How old was Matilda when you finally got the diagnosis?
She was nearly four. I remember it like it was yesterday. It was the Friday of the June long weekend in 2015. Her sister, Rose, was two months old. The whole diagnosis period was obviously a very stressful and crazy time. Once we found out Matilda did have CLN2 and it was genetic, it was another anxious wait to find out whether Rose had it too. It turns out she is a carrier, so she isn’t affected but she will have to consider that when she is older and can have children of her own. We are glad we don’t have to worry about Rose going down the same journey as Matilda.
How did you feel after receiving Matilda’s diagnosis?
It was devastating. I remember during the whole long weekend we were walking around like zombies. My husband would look at Matilda almost as if he was looking through her, like you would see a ghost.
Did that feeling change?
I remember later in that year, we went to look for wheelchairs for the first time… standing frames and walkers as well because she was still walking. It was really confronting thing to do because you can’t imagine your child needing those things even though you know the prognosis. But actually doing it, seeing her in the equipment, seeing how it was already supporting her, it was both comforting and confronting at the same time. For example, she struggled in the walker but as soon as she was in the standing frame she was happy, because it was supporting her body, she was able to just focus on play – she really loves standing, even now. It was the beginning of accepting her new ‘normal.’
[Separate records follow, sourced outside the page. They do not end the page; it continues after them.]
import Summits.Ventures.LatticeQCDFlow.Scaling.ExchangeOfferCeiling
import Summits.Ventures.LatticeQCDFlow.Scaling.TemperingLikelihoodRatio

/-!
HONEST FRAMING: exact (Metropolis-corrected) sampling algorithms for lattice gauge theory; figures
of merit are autocorrelation/cost numbers at stated couplings and volumes; no continuum-physics
claim.

# BoltzmannHubLaw — FOR A TEMPERING FAMILY `μ_k ∝ w·e^{β_k X}` (`β_0 ≤ β_k`, `X` MAXIMAL AT A GROUND STATE `u₀`) THE
# ONE-SIDED DOMINATION CONSTANT IS THE GROUND-STATE RATIO `μ_0(u₀)/μ_k(u₀)` (= `Z_k/Z_0` WHEN `X(u₀) = 0`), SO THE
# HOT-ONLY HUB OBEYS `p·min{t, γ₀(1−t)}/(14K) ≤ Gap ≤ 2t·(μ_0(u₀)/μ_{k+1}(u₀))/K` WITH `p = min_k μ_0(u₀)/μ_{k+1}(u₀)`:
# THE PARTITION-FUNCTION RATIO IS THE RATE (lean-2 GEN-22, ours)

Venture-side (OURS).  Cell `lqcd-flow` (pub-lqcd), unit `pub-lqcd-lean-2-g22`, 2026-08-26.  Chapter J, file 12:
`Scaling/OneSidedHubFloor` (J8: `Gap ≥ p·min{t,γ₀(1−t)}/(14K)` under `p·μ_{k+1} ≤ μ_0`) and
`Scaling/ExchangeOfferCeiling` (J10: `Gap ≤ 2t·(μ_0(u)/μ_{k+1}(u))/K`) read for the exponential family of
`Scaling/TemperingLikelihoodRatio` (hypothesis form `μ_k(x) = w(x)e^{β_k X(x)}/Σ_y w(y)e^{β_k X(y)}`, no new
definitions; think `X = −`action, `β_0` the hottest coupling).  If `β_0 ≤ β_k` and `X` attains its maximum at `u₀`,
the likelihood ratio `μ_k/μ_0 = e^{(β_k−β_0)X}·Z_0/Z_k` is largest at `u₀`: the hot law dominates every cold law
pointwise with the constant `μ_0(u₀)/μ_k(u₀)` and with no better constant, and that same number is J10's ceiling
ratio at `u₀`.  With `X(u₀) = 0` it is the partition-function ratio `Z_k/Z_0 = Σ_y w(y)e^{β_kX(y)}/Σ_y w(y)e^{β_0X(y)}`.

## What is proved

* §1 **`expFamily_domination_groundState`** (`(μ_0(u₀)/μ_k(u₀))·μ_k(x) ≤ μ_0(x)` for `β_0 ≤ β_k`, `X ≤ X(u₀)`),
  `expFamily_domination_sharp` (no constant `> μ_0(u₀)/μ_k(u₀)` dominates), **`expFamily_groundStateRatio_eq`**
  (`X(u₀) = 0 ⇒ μ_0(u₀)/μ_k(u₀) = Z_k/Z_0`).
* §2 **`boltzmannHub_spectralGap_two_sided`** — hot-only star, identity maps, hot update with Poincaré constant `γ₀`,
  `0 < t < 1`, `K ≥ 1`, `p·μ_{k+1}(u₀) ≤ μ_0(u₀)` for all cold levels (`0 < p ≤ 1`):
  `p·min{t, γ₀(1−t)}/(14K) ≤ Gap`, and `Gap ≤ 2t·(μ_0(u₀)/μ_{k+1}(u₀))/K` for every `k` with `μ_{k+1}(u₀) ≤ ½`;
  **`boltzmannHub_spectralGap_two_sided_Z`** — the same with `Z_{k+1}/Z_0` when `X(u₀) = 0`.

Reading (no numerics implied): over a ladder of couplings a map-less hub relaxes, per replica, at the rate
`Z_cold/Z_hot` — for an extensive action exponentially small in (coupling gap) × (volume): the exact statement of why
direct hot–cold exchange needs transport maps, and (J8/J9) of what the maps restore — the constant becomes the
one-sided persistence of the SECTOR weights.  NOT CLAIMED: anything about ladders of couplings with adjacent swaps
(chapters R/Y); continuous configuration spaces; anything measured.  Literature grade (cell rule): ELEMENTARY
COROLLARIES; nothing cited as a fact; no new bib keys.
-/

noncomputable section

open Finset Function Real
open Literature.Probability.MarkovChains

namespace Summit.Ventures.LatticeQCDFlow.Scaling

section Boltzmann

variable {S : Type*} [Fintype S] [DecidableEq S] {K : ℕ} {μ : Fin (K + 1) → S → ℝ}
  {M : Fin (K + 1) → S → S → ℝ} {t : ℝ} {w X : S → ℝ} (hw : ∀ x, 0 < w x) {β : Fin (K + 1) → ℝ}
  (hμZ : ∀ k x, μ k x = w x * exp (β k * X x) / ∑ y, w y * exp (β k * X y))
include hw hμZ

/-! ## §1 The domination constant of the exponential family is the ground-state ratio -/

omit [DecidableEq S] hμZ in
/-- Partition functions are positive. [ours] -/
theorem expFamily_Z_pos [Nonempty S] (k : Fin (K + 1)) : 0 < ∑ y, w y * exp (β k * X y) :=
  Finset.sum_pos (fun y _ => mul_pos (hw y) (exp_pos _)) univ_nonempty

omit [DecidableEq S] in
/-- **THE HOT LAW DOMINATES EVERY COLDER MEMBER WITH THE GROUND-STATE RATIO:** if `β_0 ≤ β_k` and `X(x) ≤ X(u₀)` for
all `x`, then `(μ_0(u₀)/μ_k(u₀))·μ_k(x) ≤ μ_0(x)` for all `x`. [ours] -/
theorem expFamily_domination_groundState {u₀ : S} (hX : ∀ x, X x ≤ X u₀) (k : Fin (K + 1)) (hβ : β 0 ≤ β k) (x : S) :
    μ 0 u₀ / μ k u₀ * μ k x ≤ μ 0 x := by
  have hpos : ∀ l y, 0 < μ l y := fun l y => expFamily_pos hw hμZ l y
  rw [div_mul_eq_mul_div, div_le_iff₀ (hpos k u₀)]
  -- `μ_0(u₀)μ_k(x) ≤ μ_0(x)μ_k(u₀)`: cross-multiplied, `e^{β_0X(u₀)+β_kX(x)} ≤ e^{β_0X(x)+β_kX(u₀)}`
  haveI : Nonempty S := ⟨x⟩
  have hZ0 := expFamily_Z_pos (β := β) (X := X) hw 0
  have hZk := expFamily_Z_pos (β := β) (X := X) hw k
  rw [hμZ 0 u₀, hμZ k x, hμZ 0 x, hμZ k u₀]
  rw [div_mul_div_comm, div_mul_div_comm, div_le_div_iff₀ (mul_pos hZ0 hZk) (mul_pos hZ0 hZk)]
  have hexp : exp (β 0 * X u₀) * exp (β k * X x) ≤ exp (β 0 * X x) * exp (β k * X u₀) := by
    rw [← exp_add, ← exp_add, exp_le_exp]
    nlinarith [hX x]
  have hww : 0 ≤ w u₀ * w x := (mul_pos (hw u₀) (hw x)).le
  calc w u₀ * exp (β 0 * X u₀) * (w x * exp (β k * X x)) * ((∑ y, w y * exp (β 0 * X y)) * ∑ y, w y * exp (β k * X y))
      = (w u₀ * w x) * (exp (β 0 * X u₀) * exp (β k * X x))
          * ((∑ y, w y * exp (β 0 * X y)) * ∑ y, w y * exp (β k * X y)) := by ring
    _ ≤ (w u₀ * w x) * (exp (β 0 * X x) * exp (β k * X u₀))
          * ((∑ y, w y * exp (β 0 * X y)) * ∑ y, w y * exp (β k * X y)) :=
        mul_le_mul_of_nonneg_right (mul_le_mul_of_nonneg_left hexp hww) (mul_pos hZ0 hZk).le
    _ = w x * exp (β 0 * X x) * (w u₀ * exp (β k * X u₀))
          * ((∑ y, w y * exp (β 0 * X y)) * ∑ y, w y * exp (β k * X y)) := by ring

omit [DecidableEq S] in
/-- **… and no larger constant does:** `p·μ_k ≤ μ_0` pointwise forces `p ≤ μ_0(u₀)/μ_k(u₀)`. [ours] -/
theorem expFamily_domination_sharp {u₀ : S} (k : Fin (K + 1)) {p : ℝ} (hdom : ∀ x, p * μ k x ≤ μ 0 x) :
    p ≤ μ 0 u₀ / μ k u₀ := by
  rw [le_div_iff₀ (expFamily_pos hw hμZ k u₀)]
  exact hdom u₀

omit [DecidableEq S] in
/-- **`X(u₀) = 0 ⇒ μ_0(u₀)/μ_k(u₀) = Z_k/Z_0`**, `Z_l = Σ_y w(y)e^{β_l X(y)}`. [ours] -/
theorem expFamily_groundStateRatio_eq {u₀ : S} (hX0 : X u₀ = 0) (k : Fin (K + 1)) :
    μ 0 u₀ / μ k u₀ = (∑ y, w y * exp (β k * X y)) / ∑ y, w y * exp (β 0 * X y) := by
  haveI : Nonempty S := ⟨u₀⟩
  have hZ0 := expFamily_Z_pos (β := β) (X := X) hw 0
  have hZk := expFamily_Z_pos (β := β) (X := X) hw k
  rw [hμZ 0 u₀, hμZ k u₀, hX0, mul_zero, mul_zero, exp_zero, mul_one]
  have hw0 : w u₀ ≠ 0 := (hw u₀).ne'
  field_simp

/-! ## §2 The hot-only hub over a tempering family: the partition-function ratio is the rate -/

/-- **THE BOLTZMANN HUB LAW:** hot-only star with identity maps over the family (`β_0 ≤ β_{k+1}`, `X ≤ X(u₀)`), hot
update with Poincaré constant `γ₀`, `0 < t < 1`, `K ≥ 1`, `|S| ≥ 2`, and `0 < p ≤ 1` with `p·μ_{k+1}(u₀) ≤ μ_0(u₀)` for
every cold level: **`p·min{t, γ₀(1−t)}/(14K) ≤ Gap`, and `Gap ≤ 2t·(μ_0(u₀)/μ_{k+1}(u₀))/K` for every `k` with
`μ_{k+1}(u₀) ≤ ½`.** [ours] -/
theorem boltzmannHub_spectralGap_two_sided [Nontrivial S] (hK : 1 ≤ K) {u₀ : S} (hX : ∀ x, X x ≤ X u₀)
    (hβ : ∀ k : Fin K, β 0 ≤ β k.succ) (hM : ∀ k, IsRowStochastic (M k)) (hMrev : ∀ k, DetailedBalance (μ k) (M k))
    (ht0 : 0 < t) (ht1 : t < 1) {p γ₀ : ℝ} (hp : 0 < p) (hp1 : p ≤ 1) (hγ₀ : 0 < γ₀)
    (hpu : ∀ k : Fin K, p * μ k.succ u₀ ≤ μ 0 u₀)
    (hgap0 : ∀ h : S → ℝ, γ₀ * lawVariance (μ 0) h ≤ dirichletForm (μ 0) (M 0) h) :
    p * min t (γ₀ * (1 - t)) / (14 * K)
        ≤ spectralGap (tensorFun μ) (fun x y : Fin (K + 1) → S =>
            t * ptGraphSwap μ (fun k : Fin K => ((0 : Fin (K + 1)), k.succ)) (fun _ : Fin K => Equiv.refl S) x y
              + (1 - t) * prodKernel (fun k : Fin (K + 1) => if k = 0 then (1 : ℝ) else 0) M x y)
      ∧ ∀ k : Fin K, μ k.succ u₀ ≤ 1 / 2 →
        spectralGap (tensorFun μ) (fun x y : Fin (K + 1) → S =>
            t * ptGraphSwap μ (fun k : Fin K => ((0 : Fin (K + 1)), k.succ)) (fun _ : Fin K => Equiv.refl S) x y
              + (1 - t) * prodKernel (fun k : Fin (K + 1) => if k = 0 then (1 : ℝ) else 0) M x y)
          ≤ 2 * t * (μ 0 u₀ / μ k.succ u₀) / K := by
  have hpos : ∀ l y, 0 < μ l y := fun l y => expFamily_pos hw hμZ l y
  have hsum : ∀ l, ∑ y, μ l y = 1 := by
    intro l
    haveI : Nonempty S := inferInstance
    have hZ := expFamily_Z_pos (β := β) (X := X) hw l
    simp_rw [hμZ l]
    rw [← sum_div, div_self hZ.ne']
  -- the domination `p·μ_{k+1} ≤ μ_0` from the ground-state ratio
  have hdom : ∀ (k : Fin K) (x : S), p * μ k.succ x ≤ μ 0 x := by
    intro k x
    have hratio := expFamily_domination_groundState hw hμZ hX k.succ (hβ k) x
    have hple : p ≤ μ 0 u₀ / μ k.succ u₀ := by rw [le_div_iff₀ (hpos _ _)]; exact hpu k
    calc p * μ k.succ x ≤ μ 0 u₀ / μ k.succ u₀ * μ k.succ x := mul_le_mul_of_nonneg_right hple (hpos _ _).le
      _ ≤ μ 0 x := hratio
  have hKr : (1 : ℝ) ≤ K := by exact_mod_cast hK
  have hw0 : ∀ k : Fin (K + 1), 0 ≤ (if k = 0 then (1 : ℝ) else 0) := fun k => by positivity
  refine ⟨?_, fun k hk =>
    (oneSidedHotOnlyStar_twoSided_domination (M := M) hK hpos hsum hM hMrev ht0 ht1 hp hp1 hγ₀ hdom hgap0 k hk).2⟩
  have h := oneSidedHub_spectralGap_ge (e := fun k : Fin K => ((0 : Fin (K + 1)), k.succ))
    (w := fun k : Fin (K + 1) => if k = 0 then (1 : ℝ) else 0) hK hK (fun k => (Fin.succ_ne_zero k).symm)
    (fun k => ⟨k, rfl⟩) hpos hsum hM hMrev hw0 hotOnlyWeight_sum (by simp) ht0 ht1 hp hp1 hγ₀ hdom hgap0
  simp only [if_true, mul_one] at h
  refine le_trans ?_ h
  rw [show p * min t (γ₀ * (1 - t)) / (14 * K) = p * (min t (γ₀ * (1 - t)) / (14 * K)) by ring]
  refine mul_le_mul_of_nonneg_left (le_min ?_ ?_) hp.le
  · calc min t (γ₀ * (1 - t)) / (14 * K) ≤ t / (14 * K) :=
          div_le_div_of_nonneg_right (min_le_left _ _) (by positivity)
      _ ≤ t / (6 * K) := div_le_div_of_nonneg_left ht0.le (by positivity) (by nlinarith)
  · exact div_le_div_of_nonneg_right (min_le_right _ _) (by positivity)

/-- **THE SAME WITH PARTITION FUNCTIONS:** if moreover `X(u₀) = 0`, the ceiling reads
`Gap ≤ 2t·(Z_{k+1}/Z_0)/K` and the domination hypothesis `p·Z_0 ≤ Z_{k+1}` — the partition-function ratio is the
rate. [ours] -/
theorem boltzmannHub_spectralGap_two_sided_Z [Nontrivial S] (hK : 1 ≤ K) {u₀ : S} (hX : ∀ x, X x ≤ X u₀)
    (hX0 : X u₀ = 0) (hβ : ∀ k : Fin K, β 0 ≤ β k.succ) (hM : ∀ k, IsRowStochastic (M k))
    (hMrev : ∀ k, DetailedBalance (μ k) (M k)) (ht0 : 0 < t) (ht1 : t < 1) {p γ₀ : ℝ} (hp : 0 < p) (hp1 : p ≤ 1)
    (hγ₀ : 0 < γ₀)
    (hpZ : ∀ k : Fin K, p * ∑ y, w y * exp (β 0 * X y) ≤ ∑ y, w y * exp (β k.succ * X y))
    (hgap0 : ∀ h : S → ℝ, γ₀ * lawVariance (μ 0) h ≤ dirichletForm (μ 0) (M 0) h) :
    p * min t (γ₀ * (1 - t)) / (14 * K)
        ≤ spectralGap (tensorFun μ) (fun x y : Fin (K + 1) → S =>
            t * ptGraphSwap μ (fun k : Fin K => ((0 : Fin (K + 1)), k.succ)) (fun _ : Fin K => Equiv.refl S) x y
              + (1 - t) * prodKernel (fun k : Fin (K + 1) => if k = 0 then (1 : ℝ) else 0) M x y)
      ∧ ∀ k : Fin K, μ k.succ u₀ ≤ 1 / 2 →
        spectralGap (tensorFun μ) (fun x y : Fin (K + 1) → S =>
            t * ptGraphSwap μ (fun k : Fin K => ((0 : Fin (K + 1)), k.succ)) (fun _ : Fin K => Equiv.refl S) x y
              + (1 - t) * prodKernel (fun k : Fin (K + 1) => if k = 0 then (1 : ℝ) else 0) M x y)
          ≤ 2 * t * ((∑ y, w y * exp (β k.succ * X y)) / ∑ y, w y * exp (β 0 * X y)) / K := by
  have hpos : ∀ l y, 0 < μ l y := fun l y => expFamily_pos hw hμZ l y
  haveI : Nonempty S := ⟨u₀⟩
  have hZ0 := expFamily_Z_pos (β := β) (X := X) hw 0
  -- `p·μ_{k+1}(u₀) ≤ μ_0(u₀)` from `p·Z_0 ≤ Z_{k+1}` and the ratio identity
  have hpu : ∀ k : Fin K, p * μ k.succ u₀ ≤ μ 0 u₀ := by
    intro k
    have hZk := expFamily_Z_pos (β := β) (X := X) hw k.succ
    have hr := expFamily_groundStateRatio_eq hw hμZ hX0 k.succ
    have hple : p ≤ μ 0 u₀ / μ k.succ u₀ := by
      rw [hr, le_div_iff₀ hZ0]; exact hpZ k
    rw [le_div_iff₀ (hpos _ _)] at hple
    exact hple
  obtain ⟨h1, h2⟩ := boltzmannHub_spectralGap_two_sided hw hμZ hK hX hβ hM hMrev ht0 ht1 hp hp1 hγ₀ hpu hgap0
  refine ⟨h1, fun k hk => ?_⟩
  rw [← expFamily_groundStateRatio_eq hw hμZ hX0 k.succ]
  exact h2 k hk

end Boltzmann

end Summit.Ventures.LatticeQCDFlow.Scaling

end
What else does Matilda love doing?
When she was first diagnosed her favourite cartoon was Charlie and Lola and we would watch it hundreds of times. She still loves listening to it. I think she likes the kids’ voices and being surrounded by happiness. And she really loves school, they stimulate her with activities that I don’t have time (or energy) to do at home. She enjoys sensory & tactile things as well. She can’t voluntarily move her body anymore so she likes it when we help her move and touch things.
What gives you strength?
Probably my love for Matilda and the fact that I’m the only one that will do it. I think my best outlet and support is the community group on Facebook, the Battens international Facebook group. It’s helpful to vent or ask questions to people who get it.
What does a good friend do to help a family like yours?
I have a wonderful friend and the way I describe friendship with her is that she likes to ‘do life’ with me. She’ll come over and she doesn’t mind doing something while we’re talking.
What advice would you have for families embarking on the sort of journey you are going through?
As your child changes, take the supports that are there – even if it feels confronting – from other Battens families as well as health professionals. Matilda’s been linked into paediatric palliative care team for three-and-a-half years now and they’ve helped with everything along the way. It’s about living the best life not just about end of life.
What do you wish and hope for about Battens?
Well, I hope for a cure. I really hope no other family has to go through what I have. It’s horrible and it just consumes your life. You’re put in places and have to make decisions about things that you thought you never would. I think it puts a lot of strain on families, on marriages, on extended families and it does not just take away your child, it can take away so much more than that – that’s what makes me really sad.
How do you juggle everything and keep it all happening?
You just try hard! You write lists, you just do the best you can and you accept any the help that you can have. You have to let go of some things. It changes your priority list.
How have your priorities changed?
Planning for the future looks differently and not taking any moment for granted. So, I’ve found I don’t waste as much time as I used to. I used to think I was busy but not compared to now!